Jeff Bezos plans to charge at least $200,000 for space rides
July 13, 2018
SEATTLE (Reuters) - Jeff Bezos’ rocket company plans to charge passengers about $200,000 to $300,000 for its first trips into space next year, two people familiar with its plans told Reuters. Potential customers and the aerospace industry have been eager to learn the cost of a ticket on Blue Origin’s New Shepard space vehicle, to find out if it is affordable and whether the company can generate enough demand to make a profit on space tourism. Executives at the company, started by Amazon.com Inc founder Bezos in 2000, told a business conference last month they planned test flights with passengers on the New Shepard soon, and to start selling tickets next year. The company, based about 20 miles (32 km) south of Seattle, has made public the general design of the vehicle - comprising a launch rocket and detachable passenger capsule - but has been tight-lipped on production status and ticket prices. Blue Origin representatives did not respond to requests for comment on its programs and pricing strategy. Bezos said in May ticket prices had not yet been decided. One Blue Origin employee with first-hand knowledge of the pricing plan said the company will start selling tickets in the range of about $200,000 to $300,000. A second employee said tickets would cost a minimum of $200,000. They both spoke on condition of anonymity as the pricing strategy is confidential. The New Shepard is designed to autonomously fly six passengers more than 62 miles (100 km) above Earth into suborbital space, high enough to experience a few minutes of weightlessness and see the curvature of the planet before the pressurized capsule returns to earth under parachutes. The capsule features six observation windows Blue Origin says are nearly three times as tall as those on a Boeing Co 747 jetliner. Blue Origin has completed eight test flights of the vertical take-off and landing New Shepard from its launch pad in Texas, but none with passengers aboard. Two flights have included a test dummy the company calls “Mannequin Skywalker.” The company will do the first test in space of its capsule escape system, which propels the crew to safety should the booster explode, “within weeks,” one of the employees said.

SMALL STEP FOR A MAN

Blue Origin, whose Latin motto means “step by step, ferociously,” is working towards making civilian space flight an important niche in the global space economy, alongside satellite services and government exploration projects, already worth over $300 billion a year.
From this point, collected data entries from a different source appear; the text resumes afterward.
/-- Fixed-point value of the output operand of `P` at the Boolean point `x`. -/
def evalFx (P : ArithCircuit ℂ σ) (I B : ℕ) (x : σ → Bool) : GaussianInt :=
  operandFx I B x (gateValuesFx I B x P.gates) P.output

/-- The simulated output rounded to the nearest natural number: `⌊Re(evalFx)/2^B + 1/2⌋⁺`. -/
def outNat (P : ArithCircuit ℂ σ) (I B : ℕ) (x : σ → Bool) : ℕ :=
  Int.toNat ((2 * (evalFx P I B x).re + 2 ^ B) / 2 ^ (B + 1))

end FixedPoint

/-! ## The two stub statements -/

/-- STUB 1 — ERROR RECURSION (`ErrorRecursion` of the route's two-layer plan; OPEN, size M–L).
For some absolute `c`: for every fan-in-two circuit `P` over `ℂ` in `n` variables, every Boolean
point `x`, every magnitude exponent `R` such that all constants (operands `const a` of gates), all
sum weights, the output constant and ALL exact gate values at `x` have modulus `≤ 2^R`, and every
precision `B ≥ (R + P.size + 2)^c`, the clamped fixed-point run in format `(R + 2, B)` is within
`1/2` of the exact output value: `‖evalFx P (R+2) B x / 2^B − eval (boolPoint ℂ x) P.eval‖ < 1/2`.
Why plausibly true: forward error analysis, `ε_j ≤ 2^((R+3)(j+1))·2^(-B)` by induction over the
gate list (route NUMBERS; refuter g42-8 / grounder g16-13 paper proofs), the same induction showing
every value stays below `2^R + 1 < 2^(R+2)` so that no clamp fires.  Why it might fail: only through
a mismatch between this file's `FixedPoint` semantics and `ArithCircuit.gateValues` (junk references,
empty sums/products, operand order) — all mirrored definitionally; mathematically it is the textbook
bit-model simulation (Koiran 1997 doi:10.1006/jcss.1997.1478; BCSS 1998; Allender et al. 2009
doi:10.1137/070697926). -/
def Stmt.stub_rounding : Prop :=
  ∃ c : ℕ, ∀ (n R B : ℕ) (P : ArithCircuit ℂ (Fin n)) (x : Fin n → Bool),
    P.IsFanInTwo →
    (∀ g ∈ P.gates, ∀ u ∈ ArithCircuit.Gate.args g, ∀ a : ℂ,
      u = ArithCircuit.Operand.const a → ‖a‖ ≤ (2 : ℝ) ^ R) →
    (∀ args, ArithCircuit.Gate.sum args ∈ P.gates → ∀ a ∈ args, ‖a.1‖ ≤ (2 : ℝ) ^ R) →
    (∀ a : ℂ, P.output = ArithCircuit.Operand.const a → ‖a‖ ≤ (2 : ℝ) ^ R) →
    (∀ g ∈ ArithCircuit.gateValues P.gates, ‖MvPolynomial.eval (boolPoint ℂ x) g‖ ≤ (2 : ℝ) ^ R) →
    (R + P.size + 2) ^ c ≤ B →
    ‖GaussianInt.toComplex (FixedPoint.evalFx P (R + 2) B x) / (2 : ℂ) ^ B
        - MvPolynomial.eval (boolPoint ℂ x) P.eval‖ < 1 / 2

/-- STUB 2 — FIXED-POINT GATES (`FixedPointGates` of the route's two-layer plan; OPEN, size L).
For some absolute `c`: for EVERY fan-in-two circuit `P` over `ℂ` in `n` variables (no magnitude
hypotheses: the clamp keeps every word of the run inside `(I+B+1)`-bit signed range) and all
`I B w`, the Boolean map `x ↦ (bit i of outNat P I B x)_{i<w}` is computed by a `B₂`-circuit with at
most `(P.size + I + B + w + 2)^c` gates.  Why plausibly true: each gate is ≤ 2 fixed-width complex
multiply–shift–clamp steps on `O(I+B)`-bit words (schoolbook multiplier/adder
`ArithCkt.cktSize_mulBits`/`cktSize_addBits`, multiplexer `cktSize_mux`, comparators), rounded
constants are hard-wired, composition is `CktSize.comp`/`pair`, the final rounding
`⌊(2·re + 2^B)/2^(B+1)⌋⁺` is an adder and a shift, output bits beyond the word are the constant
`false`; inputs not read cost nothing, so `n` does not enter the bound (Vollmer 1999 §1.3 Thm 1.23;
Wegener 1987 Ch. 3).  Why it might fail: not mathematically — the risk is formal volume (signed
arithmetic: two's complement makes `rshift` = drop low bits and needs sign-extension before
`mulBits`; sign–magnitude needs a compare-and-subtract adder). -/
def Stmt.stub_gates : Prop :=
  ∃ c : ℕ, ∀ (n I B w : ℕ) (P : ArithCircuit ℂ (Fin n)), P.IsFanInTwo →
    CktSize B2 (fun (x : Fin n → Bool) (i : Fin w) => (FixedPoint.outNat P I B x).testBit i)
      ((P.size + I + B + w + 2) ^ c)
/-!
# Route `ManinLocalTwoThree`, residual crux C5 `ManinPrimeToAdditiveFiveLe`
# (stmt-BirchSwinnertonDyer-22969), line `upper_anchor`: **the potentially supersingular bi-starred corner
# in KODAIRA SYMBOLS — (5; IV*), (5; II*), (7; III*) — and its equivalence with the (G)-non-ordinary form**

Width seat bsd-line-ml23-c5-p1-w2 (gen 3), piece λ4, sequel of `…BistarredGord` (p621355: the registered
stub `stub_red57bistarred` of skeleton v6/v7 ⟸ Dokchitser–Dokchitser 2015 ∧ the corner restricted to
`¬ TypeGOrd W p`). Here the abstract ordinarity binder is traded for the Kodaira symbol, using the
additive cell's PROVED dictionary (Delbourgo (G) ⟺ `ord_p j ≥ 0 ∧ 12 ∣ (p−1)·ord_p Δ`,
`typeG_iff_padicValRat`; (G) + `j̃ = 0` at `p ≡ 1 (3)` / `j̃ = 1728` at `p ≡ 1 (4)` ⟹ (G)-ordinary,
`typeGOrd_of_typeG_of_padicValRat_j[_sub]`; `j̃ = 0` at `p ≢ 1 (3)` / `j̃ = 1728` at `p ≢ 1 (4)` ⟹ not
(G)-ordinary, `not_typeGOrd_of_padicValRat_j_pos_of_not_three_dvd` / `…_j_sub_pos_of_not_four_dvd`;
`3 ∤ ord_p Δ_min ⟹ j̃ = 0`, `2 ∤ ord_p Δ_min ⟹ j̃ = 1728`) — the in-tree form of [DokchitserDokchitser2015,
Thm. 3.2] («`l ≡ 5 (12)`: potentially ordinary iff III/III*; `l ≡ 7 (12)`: iff II/II*/IV/IV*»):

* §1 `typeGOrd_iff_eq_nine_of_starred_five`, `typeGOrd_iff_ne_nine_of_starred_seven` — for a globally
  minimal `W` additive at `p` with no `Iₙ*` fibre and `4 < ord_p Δ_min(W)` (so Kodaira IV*/III*/II*,
  `ord_p Δ_min ∈ {8, 9, 10}`): at `p = 5`, (G)-ordinary ⟺ `ord₅ Δ_min = 9` (III*); at `p = 7`, (G)-ordinary
  ⟺ `ord₇ Δ_min ≠ 9` (IV*, II*). Unconditional.
* §2 `red57bistarredNonGord_of_kodairaCorner` and `red57bistarredKodairaCorner_of_nonGord` — the residual
  corner of p621355 (binder `¬ TypeGOrd W p`) is EQUIVALENT to the same statement with that binder replaced
  by `(p = 5 → ord_p Δ_min(W) ≠ 9) → (p = 7 → ord_p Δ_min(W) = 9)`: the corner lives exactly on the
  Kodaira cells (5; IV*), (5; II*), (7; III*) — the STARRED potentially supersingular cells, where the
  rational `p`-isogeny flips the type ([DokchitserDokchitser2015, Cor. 3.3]; Gealy–Klagsbrun 2017).
* §3 `red57bistarred_of_dokchitser_of_kodairaCorner` — `stub_red57bistarred` VERBATIM ⟸ D–D Thm. 5.1 (1) ∧
  the Kodaira-form corner (p621355 §1 ∘ §2).

Census (cell tables TWISTCENSUS2 / E20, `N ≤ 5·10⁵`): no optimal `W[5]`-reducible curve of type IV* or II*,
no optimal `W[7]`-reducible curve of type III* — the Kodaira-form corner is EMPTY in range before its
partner clause is even read. HONEST STATUS: conditional-result helpers (`--supports … --as helper`);
§1 is unconditional; nothing here proves BSD, Manin's conjecture or C5.

References: [DokchitserDokchitser2015LocalInvariants] Thm. 3.2, Cor. 3.3, Thm. 5.1 (1) (arXiv:1208.5519
Thm. 7, Cor. 8, Thm. 19); [Delbourgo1998] §1.5; [SilvermanAEC2009] V.4.1, Ex. V.4.4–4.5; [SilvermanATAEC1994]
IV Table 4.1; [GealyKlagsbrun2017] Thm. 1.
-/

set_option autoImplicit false
-- the Theorems namespace of this sub repeats the summit name by design (D-0017 nested layout)
set_option linter.dupNamespace false

noncomputable section

open scoped Classical NumberField

namespace Summit.BirchSwinnertonDyer.BirchSwinnertonDyer.Theorems

open WeierstrassCurve IsDedekindDomain IsDedekindDomain.HeightOneSpectrum Rat.HeightOneSpectrum NumberField
  Literature.NumberTheory.EllipticCurves Literature.NumberTheory.EllipticCurves.ModularForms
  Literature.NumberTheory.EllipticCurves.Rank1Residual
  Summit.BirchSwinnertonDyer.Rank1Residual.ManinAdditive
  Summit.BirchSwinnertonDyer.Rank1Residual.Additive
  Summit.BirchSwinnertonDyer.BirchSwinnertonDyer.Theses.EdixhovenFibreFiveSeven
Bezos, the world’s richest person with a fortune of about $112 billion, has competition from fellow billionaires Richard Branson and Elon Musk, Tesla Inc’s chief executive. Branson’s Virgin Galactic says it has sold about 650 tickets aboard its own planned space voyages, but has not set out a date for flights to start. The company is charging $250,000 per ticket, in line with Blue Origin’s proposed pricing. SpaceX, founded by Musk in 2002, says its ultimate goal is to enable people to live on other planets. All three are looking to slash the cost of spaceflight by developing reusable spacecraft, meaning prices for passengers and payloads should drop as launch frequency increases. While Blue Origin has not disclosed its per-flight operating costs, Teal Group aerospace analyst Marco Caceres estimated each flight could cost the firm about $10 million. With six passengers per trip, that would mean losing millions of dollars per launch, at least initially. Three sources said Blue’s first passengers are likely to include its own employees, though the company has not selected them yet.